Exercise requirements: Go through the entries below from the first line and output each one exactly, up to and including the line with "# the TOWARD".

Records provided:
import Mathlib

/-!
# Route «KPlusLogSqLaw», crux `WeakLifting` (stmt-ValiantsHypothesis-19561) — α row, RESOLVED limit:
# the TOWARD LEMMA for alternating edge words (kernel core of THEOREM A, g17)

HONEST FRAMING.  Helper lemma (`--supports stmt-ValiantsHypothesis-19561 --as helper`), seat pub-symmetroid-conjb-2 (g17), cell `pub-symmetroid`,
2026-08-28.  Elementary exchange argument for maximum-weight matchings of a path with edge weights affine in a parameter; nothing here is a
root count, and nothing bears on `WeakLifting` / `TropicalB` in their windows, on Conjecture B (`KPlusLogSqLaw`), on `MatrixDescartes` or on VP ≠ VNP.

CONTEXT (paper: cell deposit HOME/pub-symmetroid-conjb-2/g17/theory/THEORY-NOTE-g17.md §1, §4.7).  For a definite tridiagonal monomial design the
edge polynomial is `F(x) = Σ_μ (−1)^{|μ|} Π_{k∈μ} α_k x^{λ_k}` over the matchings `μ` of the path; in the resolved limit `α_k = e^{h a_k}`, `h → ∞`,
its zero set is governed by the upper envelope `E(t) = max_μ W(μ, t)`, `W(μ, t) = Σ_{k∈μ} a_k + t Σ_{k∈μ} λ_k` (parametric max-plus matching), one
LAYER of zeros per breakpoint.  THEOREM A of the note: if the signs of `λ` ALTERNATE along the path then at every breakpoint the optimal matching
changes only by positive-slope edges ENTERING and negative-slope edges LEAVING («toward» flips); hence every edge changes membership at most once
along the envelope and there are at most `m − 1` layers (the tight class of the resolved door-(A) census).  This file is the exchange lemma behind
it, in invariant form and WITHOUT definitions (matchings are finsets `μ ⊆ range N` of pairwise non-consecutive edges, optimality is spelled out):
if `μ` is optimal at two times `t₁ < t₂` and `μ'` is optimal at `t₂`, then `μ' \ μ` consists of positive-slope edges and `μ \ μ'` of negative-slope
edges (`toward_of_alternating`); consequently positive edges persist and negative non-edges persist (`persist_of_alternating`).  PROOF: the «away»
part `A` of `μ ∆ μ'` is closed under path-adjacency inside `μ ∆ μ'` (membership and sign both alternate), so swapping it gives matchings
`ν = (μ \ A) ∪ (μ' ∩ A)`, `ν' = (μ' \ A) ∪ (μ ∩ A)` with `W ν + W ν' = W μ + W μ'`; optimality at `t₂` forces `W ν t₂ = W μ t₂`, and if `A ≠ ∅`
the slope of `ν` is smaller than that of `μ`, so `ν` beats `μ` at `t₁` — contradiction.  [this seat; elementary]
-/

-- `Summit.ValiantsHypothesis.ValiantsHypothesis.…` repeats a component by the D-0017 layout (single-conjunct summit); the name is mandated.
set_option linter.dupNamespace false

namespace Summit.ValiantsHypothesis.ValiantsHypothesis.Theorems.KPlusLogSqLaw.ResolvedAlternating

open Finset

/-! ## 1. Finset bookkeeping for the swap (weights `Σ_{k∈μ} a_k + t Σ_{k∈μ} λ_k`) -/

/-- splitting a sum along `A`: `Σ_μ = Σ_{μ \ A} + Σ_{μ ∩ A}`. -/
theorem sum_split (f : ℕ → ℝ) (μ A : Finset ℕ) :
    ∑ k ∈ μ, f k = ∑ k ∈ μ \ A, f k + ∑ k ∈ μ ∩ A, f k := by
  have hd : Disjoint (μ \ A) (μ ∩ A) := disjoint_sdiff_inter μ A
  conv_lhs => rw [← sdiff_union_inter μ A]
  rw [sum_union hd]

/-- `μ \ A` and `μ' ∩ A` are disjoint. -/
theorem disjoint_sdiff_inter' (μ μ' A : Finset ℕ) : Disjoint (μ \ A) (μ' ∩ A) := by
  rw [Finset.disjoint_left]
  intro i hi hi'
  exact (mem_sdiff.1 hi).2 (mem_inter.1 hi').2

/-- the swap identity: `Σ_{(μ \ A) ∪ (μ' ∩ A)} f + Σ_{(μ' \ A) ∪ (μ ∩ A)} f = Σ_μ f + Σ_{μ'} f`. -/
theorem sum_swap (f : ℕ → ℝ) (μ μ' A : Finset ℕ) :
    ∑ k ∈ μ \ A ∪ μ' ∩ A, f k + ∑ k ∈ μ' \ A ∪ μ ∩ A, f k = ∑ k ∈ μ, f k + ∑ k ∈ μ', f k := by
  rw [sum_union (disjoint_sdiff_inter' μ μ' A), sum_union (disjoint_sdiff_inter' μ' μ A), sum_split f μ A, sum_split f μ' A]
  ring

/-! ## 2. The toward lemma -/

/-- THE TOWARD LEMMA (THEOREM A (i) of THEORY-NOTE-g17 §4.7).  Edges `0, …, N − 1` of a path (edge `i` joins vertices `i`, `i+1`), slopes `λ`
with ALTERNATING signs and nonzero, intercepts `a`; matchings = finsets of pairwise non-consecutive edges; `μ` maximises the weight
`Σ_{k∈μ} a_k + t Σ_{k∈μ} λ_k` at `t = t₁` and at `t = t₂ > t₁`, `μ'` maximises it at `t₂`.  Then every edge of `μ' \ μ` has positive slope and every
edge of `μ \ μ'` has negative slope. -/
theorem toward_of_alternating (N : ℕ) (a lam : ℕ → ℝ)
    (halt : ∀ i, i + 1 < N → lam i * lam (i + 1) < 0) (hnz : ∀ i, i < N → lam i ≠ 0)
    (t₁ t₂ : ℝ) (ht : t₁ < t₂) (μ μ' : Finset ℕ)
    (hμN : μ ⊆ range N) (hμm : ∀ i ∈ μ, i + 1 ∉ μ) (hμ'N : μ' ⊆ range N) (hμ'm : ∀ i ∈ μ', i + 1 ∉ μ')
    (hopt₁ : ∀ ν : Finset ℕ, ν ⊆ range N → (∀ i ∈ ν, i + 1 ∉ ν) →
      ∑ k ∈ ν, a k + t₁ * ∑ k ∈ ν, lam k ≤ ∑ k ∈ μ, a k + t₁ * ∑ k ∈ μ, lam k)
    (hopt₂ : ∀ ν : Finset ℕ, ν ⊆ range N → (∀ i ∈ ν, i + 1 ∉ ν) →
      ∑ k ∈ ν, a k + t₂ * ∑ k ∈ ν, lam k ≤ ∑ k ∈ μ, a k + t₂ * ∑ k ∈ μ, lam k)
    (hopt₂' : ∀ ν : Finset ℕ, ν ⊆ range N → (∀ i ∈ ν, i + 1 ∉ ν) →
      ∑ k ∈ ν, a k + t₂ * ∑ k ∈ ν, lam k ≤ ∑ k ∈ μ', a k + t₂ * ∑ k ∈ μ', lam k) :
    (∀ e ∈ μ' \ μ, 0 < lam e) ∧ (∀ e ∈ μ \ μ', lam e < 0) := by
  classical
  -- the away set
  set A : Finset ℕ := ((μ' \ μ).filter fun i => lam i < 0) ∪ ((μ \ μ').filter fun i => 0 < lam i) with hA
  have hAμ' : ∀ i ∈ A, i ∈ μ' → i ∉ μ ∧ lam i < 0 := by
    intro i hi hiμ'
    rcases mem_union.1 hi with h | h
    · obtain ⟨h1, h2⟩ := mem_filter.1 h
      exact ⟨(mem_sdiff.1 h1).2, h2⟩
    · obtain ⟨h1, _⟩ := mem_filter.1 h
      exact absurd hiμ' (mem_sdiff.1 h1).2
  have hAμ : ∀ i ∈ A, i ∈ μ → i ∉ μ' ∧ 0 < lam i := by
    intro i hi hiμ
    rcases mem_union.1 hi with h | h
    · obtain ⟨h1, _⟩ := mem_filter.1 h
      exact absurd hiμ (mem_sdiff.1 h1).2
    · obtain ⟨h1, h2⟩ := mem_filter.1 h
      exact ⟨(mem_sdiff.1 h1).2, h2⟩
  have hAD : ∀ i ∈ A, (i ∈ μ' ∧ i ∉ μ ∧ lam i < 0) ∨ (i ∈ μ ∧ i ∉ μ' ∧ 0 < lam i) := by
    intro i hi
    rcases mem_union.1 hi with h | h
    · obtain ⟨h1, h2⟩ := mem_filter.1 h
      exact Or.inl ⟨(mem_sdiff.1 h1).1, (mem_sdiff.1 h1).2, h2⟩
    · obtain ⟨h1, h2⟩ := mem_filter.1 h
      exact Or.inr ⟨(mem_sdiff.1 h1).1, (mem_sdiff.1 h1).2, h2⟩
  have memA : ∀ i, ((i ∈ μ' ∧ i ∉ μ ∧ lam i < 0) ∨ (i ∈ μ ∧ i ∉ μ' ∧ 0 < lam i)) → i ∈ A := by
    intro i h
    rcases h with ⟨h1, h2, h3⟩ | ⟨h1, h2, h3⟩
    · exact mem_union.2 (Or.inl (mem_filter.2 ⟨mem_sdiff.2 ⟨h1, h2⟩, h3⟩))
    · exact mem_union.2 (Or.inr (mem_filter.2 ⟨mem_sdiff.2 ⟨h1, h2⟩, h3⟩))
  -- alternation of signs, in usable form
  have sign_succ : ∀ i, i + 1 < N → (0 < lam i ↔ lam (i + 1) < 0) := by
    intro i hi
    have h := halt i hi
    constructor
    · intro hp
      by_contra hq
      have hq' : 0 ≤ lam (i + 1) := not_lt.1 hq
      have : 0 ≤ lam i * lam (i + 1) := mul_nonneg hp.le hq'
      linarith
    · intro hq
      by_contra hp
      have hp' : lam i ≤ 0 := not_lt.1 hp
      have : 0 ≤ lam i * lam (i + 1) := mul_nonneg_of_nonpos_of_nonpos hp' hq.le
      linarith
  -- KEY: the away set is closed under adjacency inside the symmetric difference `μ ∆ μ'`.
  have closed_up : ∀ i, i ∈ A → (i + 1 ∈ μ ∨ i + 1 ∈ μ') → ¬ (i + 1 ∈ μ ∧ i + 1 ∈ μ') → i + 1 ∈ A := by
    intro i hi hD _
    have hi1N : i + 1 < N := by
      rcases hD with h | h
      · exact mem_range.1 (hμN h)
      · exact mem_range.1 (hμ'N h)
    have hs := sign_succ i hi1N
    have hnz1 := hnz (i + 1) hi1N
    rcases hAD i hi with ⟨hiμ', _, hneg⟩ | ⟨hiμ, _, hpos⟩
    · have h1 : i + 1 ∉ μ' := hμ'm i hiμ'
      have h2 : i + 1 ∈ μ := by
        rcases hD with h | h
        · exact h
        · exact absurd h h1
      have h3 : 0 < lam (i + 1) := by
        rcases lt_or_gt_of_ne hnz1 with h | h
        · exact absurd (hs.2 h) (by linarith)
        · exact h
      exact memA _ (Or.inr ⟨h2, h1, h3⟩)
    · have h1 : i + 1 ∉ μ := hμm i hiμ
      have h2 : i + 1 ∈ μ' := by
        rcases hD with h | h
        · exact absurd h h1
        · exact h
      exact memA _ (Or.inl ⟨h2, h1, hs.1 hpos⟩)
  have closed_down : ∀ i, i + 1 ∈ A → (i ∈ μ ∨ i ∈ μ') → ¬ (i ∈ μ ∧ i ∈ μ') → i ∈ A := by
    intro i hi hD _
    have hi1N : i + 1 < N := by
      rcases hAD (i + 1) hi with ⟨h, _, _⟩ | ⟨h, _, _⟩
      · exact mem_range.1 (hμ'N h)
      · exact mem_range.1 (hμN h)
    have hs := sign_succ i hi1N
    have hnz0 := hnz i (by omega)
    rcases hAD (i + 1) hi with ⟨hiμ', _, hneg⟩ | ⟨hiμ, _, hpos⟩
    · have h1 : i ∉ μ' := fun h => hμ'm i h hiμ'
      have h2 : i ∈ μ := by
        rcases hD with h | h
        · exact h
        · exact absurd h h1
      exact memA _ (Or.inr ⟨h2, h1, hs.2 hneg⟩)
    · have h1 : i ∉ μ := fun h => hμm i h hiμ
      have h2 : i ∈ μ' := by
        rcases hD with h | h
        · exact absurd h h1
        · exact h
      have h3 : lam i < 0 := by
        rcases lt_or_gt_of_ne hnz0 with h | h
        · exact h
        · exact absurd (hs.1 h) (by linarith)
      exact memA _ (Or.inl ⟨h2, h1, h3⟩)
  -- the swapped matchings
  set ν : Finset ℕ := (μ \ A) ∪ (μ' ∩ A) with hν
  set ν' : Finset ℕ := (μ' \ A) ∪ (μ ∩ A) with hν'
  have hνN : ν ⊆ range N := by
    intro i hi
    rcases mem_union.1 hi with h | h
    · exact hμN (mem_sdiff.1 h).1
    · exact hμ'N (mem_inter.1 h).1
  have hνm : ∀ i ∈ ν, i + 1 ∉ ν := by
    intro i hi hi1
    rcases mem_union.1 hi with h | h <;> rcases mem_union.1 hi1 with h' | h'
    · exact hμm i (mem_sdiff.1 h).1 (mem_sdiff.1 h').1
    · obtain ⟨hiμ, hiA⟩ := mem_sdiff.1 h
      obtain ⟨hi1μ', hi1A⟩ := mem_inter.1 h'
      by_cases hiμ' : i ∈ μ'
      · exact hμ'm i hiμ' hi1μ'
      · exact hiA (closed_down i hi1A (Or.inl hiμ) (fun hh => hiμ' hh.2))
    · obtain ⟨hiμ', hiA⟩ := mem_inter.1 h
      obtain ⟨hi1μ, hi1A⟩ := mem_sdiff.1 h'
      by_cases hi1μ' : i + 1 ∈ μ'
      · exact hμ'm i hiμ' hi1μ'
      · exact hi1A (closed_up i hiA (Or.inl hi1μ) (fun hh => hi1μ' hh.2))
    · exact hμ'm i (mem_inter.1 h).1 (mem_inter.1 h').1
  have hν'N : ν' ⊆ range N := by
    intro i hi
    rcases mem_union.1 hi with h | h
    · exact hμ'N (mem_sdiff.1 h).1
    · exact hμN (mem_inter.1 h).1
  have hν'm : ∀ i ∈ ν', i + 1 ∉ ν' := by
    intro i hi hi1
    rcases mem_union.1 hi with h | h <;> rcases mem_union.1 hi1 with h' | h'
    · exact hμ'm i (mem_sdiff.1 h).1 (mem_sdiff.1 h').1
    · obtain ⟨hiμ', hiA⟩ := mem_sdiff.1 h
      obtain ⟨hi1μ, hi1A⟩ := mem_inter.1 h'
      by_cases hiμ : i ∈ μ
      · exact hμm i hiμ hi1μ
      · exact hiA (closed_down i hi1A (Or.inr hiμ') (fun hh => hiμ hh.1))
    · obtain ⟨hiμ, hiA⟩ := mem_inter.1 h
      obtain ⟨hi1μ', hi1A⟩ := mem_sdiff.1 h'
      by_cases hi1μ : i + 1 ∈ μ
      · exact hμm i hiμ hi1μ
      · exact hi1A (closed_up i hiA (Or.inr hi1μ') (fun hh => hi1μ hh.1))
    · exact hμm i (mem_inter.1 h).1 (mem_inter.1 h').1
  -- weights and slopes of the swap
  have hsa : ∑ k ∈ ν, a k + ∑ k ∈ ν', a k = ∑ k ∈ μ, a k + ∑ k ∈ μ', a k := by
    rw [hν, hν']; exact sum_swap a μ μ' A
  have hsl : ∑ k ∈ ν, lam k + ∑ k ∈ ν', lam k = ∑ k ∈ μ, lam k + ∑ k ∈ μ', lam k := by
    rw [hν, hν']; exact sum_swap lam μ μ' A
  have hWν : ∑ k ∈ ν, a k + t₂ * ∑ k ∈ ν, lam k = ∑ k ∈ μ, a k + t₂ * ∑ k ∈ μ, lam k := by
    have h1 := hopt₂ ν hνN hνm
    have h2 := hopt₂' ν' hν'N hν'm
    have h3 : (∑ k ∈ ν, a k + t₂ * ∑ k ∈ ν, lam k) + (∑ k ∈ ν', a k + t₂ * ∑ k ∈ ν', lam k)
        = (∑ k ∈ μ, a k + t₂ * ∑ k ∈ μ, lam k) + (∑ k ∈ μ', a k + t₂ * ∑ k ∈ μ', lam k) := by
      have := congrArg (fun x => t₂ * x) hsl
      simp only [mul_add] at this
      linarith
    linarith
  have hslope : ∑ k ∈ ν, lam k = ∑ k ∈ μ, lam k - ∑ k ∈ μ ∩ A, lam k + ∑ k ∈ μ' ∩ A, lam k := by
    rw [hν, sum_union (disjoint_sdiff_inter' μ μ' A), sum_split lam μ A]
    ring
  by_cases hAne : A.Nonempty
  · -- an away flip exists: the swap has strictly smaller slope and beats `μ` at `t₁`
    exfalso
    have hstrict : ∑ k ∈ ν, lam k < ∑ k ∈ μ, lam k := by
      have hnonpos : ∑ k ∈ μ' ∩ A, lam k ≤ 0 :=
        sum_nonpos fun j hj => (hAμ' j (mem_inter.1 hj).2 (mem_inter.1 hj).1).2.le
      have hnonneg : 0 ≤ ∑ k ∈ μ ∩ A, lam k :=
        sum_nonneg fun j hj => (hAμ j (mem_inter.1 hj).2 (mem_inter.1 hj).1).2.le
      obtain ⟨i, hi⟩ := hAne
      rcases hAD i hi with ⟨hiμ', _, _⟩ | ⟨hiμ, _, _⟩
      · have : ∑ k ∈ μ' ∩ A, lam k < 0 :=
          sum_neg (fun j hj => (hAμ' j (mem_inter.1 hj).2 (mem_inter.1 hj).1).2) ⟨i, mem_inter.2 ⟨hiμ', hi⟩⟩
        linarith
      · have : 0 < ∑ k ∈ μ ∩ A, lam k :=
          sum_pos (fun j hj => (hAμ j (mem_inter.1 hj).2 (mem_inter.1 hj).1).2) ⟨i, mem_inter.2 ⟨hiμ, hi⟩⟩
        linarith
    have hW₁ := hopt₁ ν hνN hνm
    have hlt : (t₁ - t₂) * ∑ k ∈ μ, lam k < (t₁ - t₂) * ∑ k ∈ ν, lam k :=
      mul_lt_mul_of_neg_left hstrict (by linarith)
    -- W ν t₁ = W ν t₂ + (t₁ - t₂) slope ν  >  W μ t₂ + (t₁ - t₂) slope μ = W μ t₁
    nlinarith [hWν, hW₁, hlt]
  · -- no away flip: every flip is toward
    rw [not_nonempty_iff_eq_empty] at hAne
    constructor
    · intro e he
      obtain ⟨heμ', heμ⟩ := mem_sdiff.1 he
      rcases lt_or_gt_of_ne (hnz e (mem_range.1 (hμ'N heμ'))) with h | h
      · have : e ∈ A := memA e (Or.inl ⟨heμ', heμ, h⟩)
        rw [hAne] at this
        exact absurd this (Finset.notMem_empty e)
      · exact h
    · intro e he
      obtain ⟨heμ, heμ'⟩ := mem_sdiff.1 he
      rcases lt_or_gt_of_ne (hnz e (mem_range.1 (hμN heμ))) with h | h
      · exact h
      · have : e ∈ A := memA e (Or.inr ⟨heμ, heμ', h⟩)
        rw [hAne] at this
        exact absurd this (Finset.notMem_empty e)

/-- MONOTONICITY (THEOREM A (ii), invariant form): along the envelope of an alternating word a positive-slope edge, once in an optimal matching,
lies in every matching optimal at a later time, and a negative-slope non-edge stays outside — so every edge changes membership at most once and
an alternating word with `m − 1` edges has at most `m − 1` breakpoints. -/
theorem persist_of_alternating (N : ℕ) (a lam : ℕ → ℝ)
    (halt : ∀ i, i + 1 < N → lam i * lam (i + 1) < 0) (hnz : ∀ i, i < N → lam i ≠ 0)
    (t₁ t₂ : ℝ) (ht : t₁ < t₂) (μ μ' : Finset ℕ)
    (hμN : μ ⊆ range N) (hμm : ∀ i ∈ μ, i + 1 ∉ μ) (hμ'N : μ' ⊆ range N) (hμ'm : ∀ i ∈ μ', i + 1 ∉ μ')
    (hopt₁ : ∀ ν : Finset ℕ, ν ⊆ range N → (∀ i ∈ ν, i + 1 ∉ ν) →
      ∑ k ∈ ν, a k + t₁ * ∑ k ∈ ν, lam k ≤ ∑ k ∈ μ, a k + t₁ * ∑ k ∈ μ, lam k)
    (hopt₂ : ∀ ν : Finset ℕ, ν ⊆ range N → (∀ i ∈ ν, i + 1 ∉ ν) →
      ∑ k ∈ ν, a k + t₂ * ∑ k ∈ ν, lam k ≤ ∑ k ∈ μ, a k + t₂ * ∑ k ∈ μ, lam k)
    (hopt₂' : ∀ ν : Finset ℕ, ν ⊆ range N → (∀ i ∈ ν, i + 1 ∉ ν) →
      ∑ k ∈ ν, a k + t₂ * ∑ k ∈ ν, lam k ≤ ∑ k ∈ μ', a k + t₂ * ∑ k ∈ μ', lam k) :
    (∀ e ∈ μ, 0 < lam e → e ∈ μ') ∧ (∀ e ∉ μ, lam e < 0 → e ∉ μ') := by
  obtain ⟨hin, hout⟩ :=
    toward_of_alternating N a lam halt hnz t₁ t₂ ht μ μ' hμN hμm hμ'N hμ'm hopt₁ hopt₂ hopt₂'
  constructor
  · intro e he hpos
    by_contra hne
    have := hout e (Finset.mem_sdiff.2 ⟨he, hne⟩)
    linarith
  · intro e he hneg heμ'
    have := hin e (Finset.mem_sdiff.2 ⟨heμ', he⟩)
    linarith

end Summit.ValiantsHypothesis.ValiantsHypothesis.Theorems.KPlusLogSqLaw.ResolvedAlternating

Written response:
import Mathlib

/-!
# Route «KPlusLogSqLaw», crux `WeakLifting` (stmt-ValiantsHypothesis-19561) — α row, RESOLVED limit:
# the TOWARD LEMMA for alternating edge words (kernel core of THEOREM A, g17)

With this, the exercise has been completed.